Chemistry – Compound Lookups¶
Several Python packages exist that simplify the process of looking compounds and their chemical structure.
This means that we can look-up compounds by name or structure and create a generative sequence of steps that allows us obtain the structure of a compound, and various properties of it, simply by starting with its common name.
With a representation of the structure to hand, we can then visualise its structure as demonstrated in a later section.
This allows us in part to create one-piece generative document workflows where information rich outputs, as well as rich media outputs, can be generated from (potentially hidden) generative scripts contained within the source document.
For creators of educational materials, this means we can create narratives where a compound is identified by name, a lookup is made, and informational descriptions can then be generated from the looked up object.
This means that the materials will be factually correct as the informational properties will be rendered directly from the retrieved object.
Warning
One of the risks associated with generative documents is that if for some reason the generative code cannot be run or fails to execute as intended, the rendered document will be incomplete at best, meaningless at worst.
It is therefore recommended that generative documents should be saved in an archived form with all cells run.

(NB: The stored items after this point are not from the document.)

import Summits.CriticalPhenomena.PercolationContinuityZ3.Theorems.PercNearOneGluingNoHeavyPcintMemUniform
import HarnessLib

/-!
# CriticalPhenomena/PercolationContinuityZ3 — Theorems/PercNearOneGluingNoHeavyPcintMemUniformGen.lean: the transfer principle in any base dimension — one dimension-`(k+1)` row list whose rows live on the first `k` axes simulates `mstep τ` on `ℤ^d` for every `d ≥ k + 1`

Lane prim-pcint, STRUCTURE rule (prim-pcint-2 GEN 18).  …PcintMemUniform is the case `k = 3` (memory `6`: states span ≤ 3 axes, base
dimension `4`).  Memory `8` states span ≤ 4 axes (289 classes, all present on `ℤ⁴` already, none needing a fifth axis — P19a), so its
uniform certificate lives in base dimension `5` with axis `4` fresh; memory `τ` in base dimension `τ/2 + 1`.  This file repeats the
construction with the base dimension as a parameter:

* `uistepK k L d` — the index automaton of `L : List (SCertRow (k+1))` read in dimension `d`: letters on axes `< k+1` act as recorded,
  letters on axes `≥ k+1` act like axis `k` (`Fin.last k`);
* `UStructK`, `USuppK` (every row vanishes on axis `k`; decidable), `ustructK_of_scertOK`;
* `uistepK_some` / `uistepK_none`, **`cnt_mstep_eq_cnt_uistepK`** and **`cntP_mstep_eq_cntP_uistepK`** (`d ≥ k + 1`).
Proofs are those of …PcintMemUniform verbatim with `4 ↦ k + 1`, `3 ↦ Fin.last k`.

HONEST FRAMING: bookkeeping.  No `sorry`; standard axioms.  Written by prim-pcint-2 gen 18 (prover-prim-pcint-2-g18-0), 2026-08-26.
-/

noncomputable section

open Literature.Probability.Percolation Literature.Probability.LatticeModels

namespace Summit.CriticalPhenomena.PercolationContinuityZ3.Theorems.Pcint

/-! ### The uniform index automaton of a dimension-4 row list -/

section UniformK

variable {k d : ℕ}

/-- The index automaton of a dimension-`(k+1)` row list read in dimension `d`: letters on axes `< k+1` act as recorded, letters on
axes `≥ k+1` act like the corresponding letter on axis `k`. [folklore] -/
def uistepK (k : ℕ) (L : List (SCertRow (k + 1))) (d : ℕ) (i : ℕ) (a : Fin d × Bool) : Option ℕ :=
  if h : (a.1 : ℕ) < k + 1 then sistep L i (⟨a.1, h⟩, a.2) else sistep L i (Fin.last k, a.2)

/-- Structural validity of a row list (the structural conjuncts of `SCertOK`): row `0` is `∅`, every recorded successor is the
true `mstep` successor up to the recorded symmetry, indices are in range. [folklore] -/
def UStructK (τ : ℕ) (L : List (SCertRow (k + 1))) : Prop :=
  0 < L.length ∧ sstOf L 0 = ∅ ∧
    ∀ i < L.length, ∀ a : Fin (k + 1) × Bool,
      mstep τ (sstOf L i) a = (ssucc L i a).map (fun p => smulState p.2 (sstOf L p.1)) ∧
        ∀ p ∈ ssucc L i a, p.1 < L.length

/-- Every valid certificate modulo symmetry is structurally valid. [folklore] -/
theorem ustructK_of_scertOK {τ num den m : ℕ} {L : List (SCertRow (k + 1))} (h : SCertOK τ num den m L) : UStructK τ L :=
  ⟨h.1, h.2.1, fun i hi => (h.2.2 i hi).1⟩

/-- Support condition: every row state vanishes on axis `3` (so axis `3` is fresh for every row). Decidable. [folklore] -/
def USuppK (L : List (SCertRow (k + 1))) : Prop := ∀ i < L.length, ∀ q ∈ sstOf L i, q.1 (Fin.last k) = 0

/-- `USupp` is decidable. [folklore] -/
instance (L : List (SCertRow (k + 1))) : Decidable (USuppK L) := by
  unfold USuppK; infer_instance

/-- A padded row state vanishes on every axis `≥ 3` of `ℤ^d`. [folklore] -/
theorem padState_row_applyK {L : List (SCertRow (k + 1))} (hS : USuppK L) {i : ℕ} (hi : i < L.length)
    {q : Site d × ℕ} (hq : q ∈ padState d (sstOf L i)) {v : Fin d} (hv : k ≤ (v : ℕ)) : q.1 v = 0 := by
  obtain ⟨r, hr, hqr⟩ := (mem_padState _ q).1 hq
  rw [hqr]
  by_cases hv4 : (v : ℕ) < k + 1
  · rw [padSite_apply_lt r hv4]
    have h3 : (⟨v, hv4⟩ : Fin (k + 1)) = Fin.last k := by ext; simp; omega
    rw [h3]; exact hS i hi (r, q.2) hr
  · exact padSite_apply_ge r (Nat.not_lt.1 hv4)

/-- Reading a letter on an axis `≥ 4` from a padded row state = reading axis `3`, then a transposition. [folklore] -/
theorem mstep_padState_highK (τ : ℕ) (hd : k + 1 ≤ d) {L : List (SCertRow (k + 1))} (hS : USuppK L) {i : ℕ} (hi : i < L.length)
    (a : Fin d × Bool) (ha : ¬ (a.1 : ℕ) < k + 1) :
    mstep τ (padState d (sstOf L i)) a =
      ((mstep τ (sstOf L i) (Fin.last k, a.2)).map (padState d)).map
        (smulState (swapPerm (Fin.castLE hd (Fin.last k)) a.1)) := by
  rcases a with ⟨v, b⟩
  have hv3 : k ≤ (v : ℕ) := by simp only [not_lt] at ha; omega
  have hfresh : ∀ q ∈ padState d (sstOf L i), q.1 (Fin.castLE hd (Fin.last k)) = 0 ∧ q.1 v = 0 := fun q hq =>
    ⟨padState_row_applyK hS hi hq (by simp), padState_row_applyK hS hi hq hv3⟩
  rw [mstep_fresh τ (Fin.castLE hd (Fin.last k)) v b hfresh]
  have : ((Fin.castLE hd (Fin.last k), b) : Fin d × Bool) = padLetter hd (Fin.last k, b) := rfl
  rw [this, mstep_pad]

/-- Reading a letter on an axis `< k+1` from a padded row state = padding the base successor. [folklore] -/
theorem mstep_padState_lowK (τ : ℕ) (hd : k + 1 ≤ d) (L : List (SCertRow (k + 1))) (i : ℕ) (a : Fin d × Bool)
    (ha : (a.1 : ℕ) < k + 1) :
    mstep τ (padState d (sstOf L i)) a = (mstep τ (sstOf L i) (⟨a.1, ha⟩, a.2)).map (padState d) := by
  conv_lhs => rw [← padLetter_mk hd a ha]
  rw [mstep_pad]

/-- Successor data of the uniform index automaton: an accepted letter of `ℤ^d` leads to a row `j` in range, and the true
successor of the padded row state is the padded row-`j` state up to a symmetry of `ℤ⁴` and a symmetry of `ℤ^d`. [folklore] -/
theorem uistepK_some {τ : ℕ} {L : List (SCertRow (k + 1))} (hd : k + 1 ≤ d) (hU : UStructK τ L) (hS : USuppK L) {i : ℕ}
    (hi : i < L.length) {a : Fin d × Bool} {j : ℕ} (hij : uistepK k L d i a = some j) :
    j < L.length ∧ ∃ g : SPerm (k + 1), ∃ G : SPerm d,
      mstep τ (padState d (sstOf L i)) a = some (smulState G (padState d (smulState g (sstOf L j)))) := by
  obtain ⟨-, -, hrows⟩ := hU
  unfold uistepK at hij
  by_cases ha : (a.1 : ℕ) < k + 1
  · rw [dif_pos ha] at hij
    unfold sistep at hij
    cases hs : ssucc L i (⟨a.1, ha⟩, a.2) with
    | none => rw [hs] at hij; exact absurd hij (by simp)
    | some p =>
      rw [hs, Option.map_some] at hij
      simp only [Option.some.injEq] at hij
      have hj : p.1 < L.length := (hrows i hi (⟨a.1, ha⟩, a.2)).2 p (by rw [hs]; simp)
      refine ⟨hij ▸ hj, p.2, ⟨Equiv.refl _, fun _ => true⟩, ?_⟩
      have he := (hrows i hi (⟨a.1, ha⟩, a.2)).1
      rw [mstep_padState_lowK τ hd L i a ha, he, hs, Option.map_some, Option.map_some, ← hij]
      congr 1
      ext ⟨x, m⟩
      rw [mem_smulState]
      constructor
      · intro hx; exact ⟨x, hx, by ext i; simp [smulSite]⟩
      · rintro ⟨r, hr, hxr⟩
        have hx : x = smulSite ((Equiv.refl (Fin d), fun _ => true) : SPerm d) r := hxr
        have : x = r := by rw [hx]; ext i; simp [smulSite]
        rw [this]; exact hr
  · rw [dif_neg ha] at hij
    unfold sistep at hij
    cases hs : ssucc L i (Fin.last k, a.2) with
    | none => rw [hs] at hij; exact absurd hij (by simp)
    | some p =>
      rw [hs, Option.map_some] at hij
      simp only [Option.some.injEq] at hij
      have hj : p.1 < L.length := (hrows i hi (Fin.last k, a.2)).2 p (by rw [hs]; simp)
      refine ⟨hij ▸ hj, p.2, swapPerm (Fin.castLE hd (Fin.last k)) a.1, ?_⟩
      have he := (hrows i hi (Fin.last k, a.2)).1
      rw [mstep_padState_highK τ hd hS hi a ha, he, hs, Option.map_some, Option.map_some, Option.map_some, ← hij]

/-- A rejected letter of the uniform index automaton is rejected by `mstep` from the padded row state. [folklore] -/
theorem uistepK_none {τ : ℕ} {L : List (SCertRow (k + 1))} (hd : k + 1 ≤ d) (hU : UStructK τ L) (hS : USuppK L) {i : ℕ}
    (hi : i < L.length) {a : Fin d × Bool} (hia : uistepK k L d i a = none) :
    mstep τ (padState d (sstOf L i)) a = none := by
  obtain ⟨-, -, hrows⟩ := hU
  unfold uistepK at hia
  by_cases ha : (a.1 : ℕ) < k + 1
  · rw [dif_pos ha] at hia
    unfold sistep at hia
    have he := (hrows i hi (⟨a.1, ha⟩, a.2)).1
    cases hs : ssucc L i (⟨a.1, ha⟩, a.2) with
    | none =>
      rw [hs, Option.map_none] at he
      rw [mstep_padState_lowK τ hd L i a ha, he]; rfl
    | some p => rw [hs] at hia; exact absurd hia (by simp)
  · rw [dif_neg ha] at hia
    unfold sistep at hia
    have he := (hrows i hi (Fin.last k, a.2)).1
    cases hs : ssucc L i (Fin.last k, a.2) with
    | none =>
      rw [hs, Option.map_none] at he
      rw [mstep_padState_highK τ hd hS hi a ha, he]; rfl
    | some p => rw [hs] at hia; exact absurd hia (by simp)

/-- **Uniformity in the dimension**: for `d ≥ 4` the memory-`τ` counts of `ℤ^d` are the accepted-word counts of the uniform
index automaton of any structurally valid dimension-4 row list whose rows vanish on axis `3`.
[cite: PonitzTittmann2000, §3 (symmetry-reduced automata)] -/
theorem cnt_mstep_eq_cnt_uistepK {τ : ℕ} {L : List (SCertRow (k + 1))} (hd : k + 1 ≤ d) (hU : UStructK τ L) (hS : USuppK L)
    (n : ℕ) : cnt (mstep τ) (∅ : MState d) n = cnt (uistepK k L d) 0 n := by
  have h0 := hU.1
  have hst0 := hU.2.1
  set R : Set ℕ := {i | i < L.length} with hRdef
  have hR : ∀ i ∈ R, ∀ a j, uistepK k L d i a = some j → j ∈ R := fun i hi a j hij =>
    (uistepK_some hd hU hS hi hij).1
  have hnone : ∀ i ∈ R, ∀ a, uistepK k L d i a = none → mstep τ (padState d (sstOf L i)) a = none :=
    fun i hi a hia => uistepK_none hd hU hS hi hia
  have hsome : ∀ i ∈ R, ∀ a j, uistepK k L d i a = some j →
      ∃ T, mstep τ (padState d (sstOf L i)) a = some T ∧
        ∀ n, cnt (mstep τ) T n = cnt (mstep τ) (padState d (sstOf L j)) n := by
    intro i hi a j hij
    obtain ⟨-, g, G, hG⟩ := uistepK_some hd hU hS hi hij
    refine ⟨_, hG, fun n => ?_⟩
    rw [cnt_smulState, ← smulState_padPerm hd, cnt_smulState]
  have h1 := cnt_eq_of_simulation_upto (mstep τ) (uistepK k L d) (fun i => padState d (sstOf L i)) R hR hnone hsome n 0 h0
  simpa [hst0] using h1

/-! ### The same with a final-state predicate (exact closing counts) -/

/-- **Uniformity in the dimension, with the age predicate**: for `d ≥ 4` the number of memory-`τ` words of `ℤ^d` whose final
dangerous set has an entry of age `j` is the corresponding count of the uniform index automaton (predicate read on the row
states). [cite: PonitzTittmann2000, §3] -/
theorem cntP_mstep_eq_cntP_uistepK {τ : ℕ} {L : List (SCertRow (k + 1))} (hd : k + 1 ≤ d) (hU : UStructK τ L) (hS : USuppK L)
    (j n : ℕ) :
    cntP (mstep τ) (HasAge j) (∅ : MState d) n = cntP (uistepK k L d) (fun i => HasAge j (sstOf L i)) 0 n := by
  have h0 := hU.1
  have hst0 := hU.2.1
  set R : Set ℕ := {i | i < L.length} with hRdef
  have hR : ∀ i ∈ R, ∀ a j, uistepK k L d i a = some j → j ∈ R := fun i hi a j hij =>
    (uistepK_some hd hU hS hi hij).1
  have hnone : ∀ i ∈ R, ∀ a, uistepK k L d i a = none → mstep τ (padState d (sstOf L i)) a = none :=
    fun i hi a hia => uistepK_none hd hU hS hi hia
  have hsome : ∀ i ∈ R, ∀ a j', uistepK k L d i a = some j' →
      ∃ T, mstep τ (padState d (sstOf L i)) a = some T ∧
        ∀ n, cntP (mstep τ) (HasAge j) T n = cntP (mstep τ) (HasAge j) (padState d (sstOf L j')) n := by
    intro i hi a j' hij
    obtain ⟨-, g, G, hG⟩ := uistepK_some hd hU hS hi hij
    refine ⟨_, hG, fun n => ?_⟩
    rw [cntP_hasAge_smulState, ← smulState_padPerm hd, cntP_hasAge_smulState]
  have hP : ∀ i ∈ R, (HasAge j (padState d (sstOf L i)) ↔ HasAge j (sstOf L i)) := fun i _ => hasAge_padState j _
  have h1 := cntP_eq_of_simulation_upto (mstep τ) (uistepK k L d) (fun i => padState d (sstOf L i)) R (HasAge j)
    (fun i => HasAge j (sstOf L i)) hP hR hnone hsome n 0 h0
  simpa [hst0] using h1

end UniformK

end Summit.CriticalPhenomena.PercolationContinuityZ3.Theorems.Pcint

Using a “loop back” generative method, where assets are created, saved to disk, and then loaded back in is another approach that can be used to generate assets that can be persisted for local use by the generating document, or even reused elsewhere.
Through being able to look up properties of materials, we can also generate factual statements about them or generate quizzes or opportunities for self-test activities around them.
pubchempy
¶
The pubchempy
package provides a Python interface to PubChem, a freely accessible chemical information lookup service. PubChem allows for the searching of chemicals by name and lookups of molecular formulas and structures using conventional representations such as a SMILES representation.
SMILES
SMILES (Simplified molecular-input line-entry system) is a simple text format for desctibing molecular structure.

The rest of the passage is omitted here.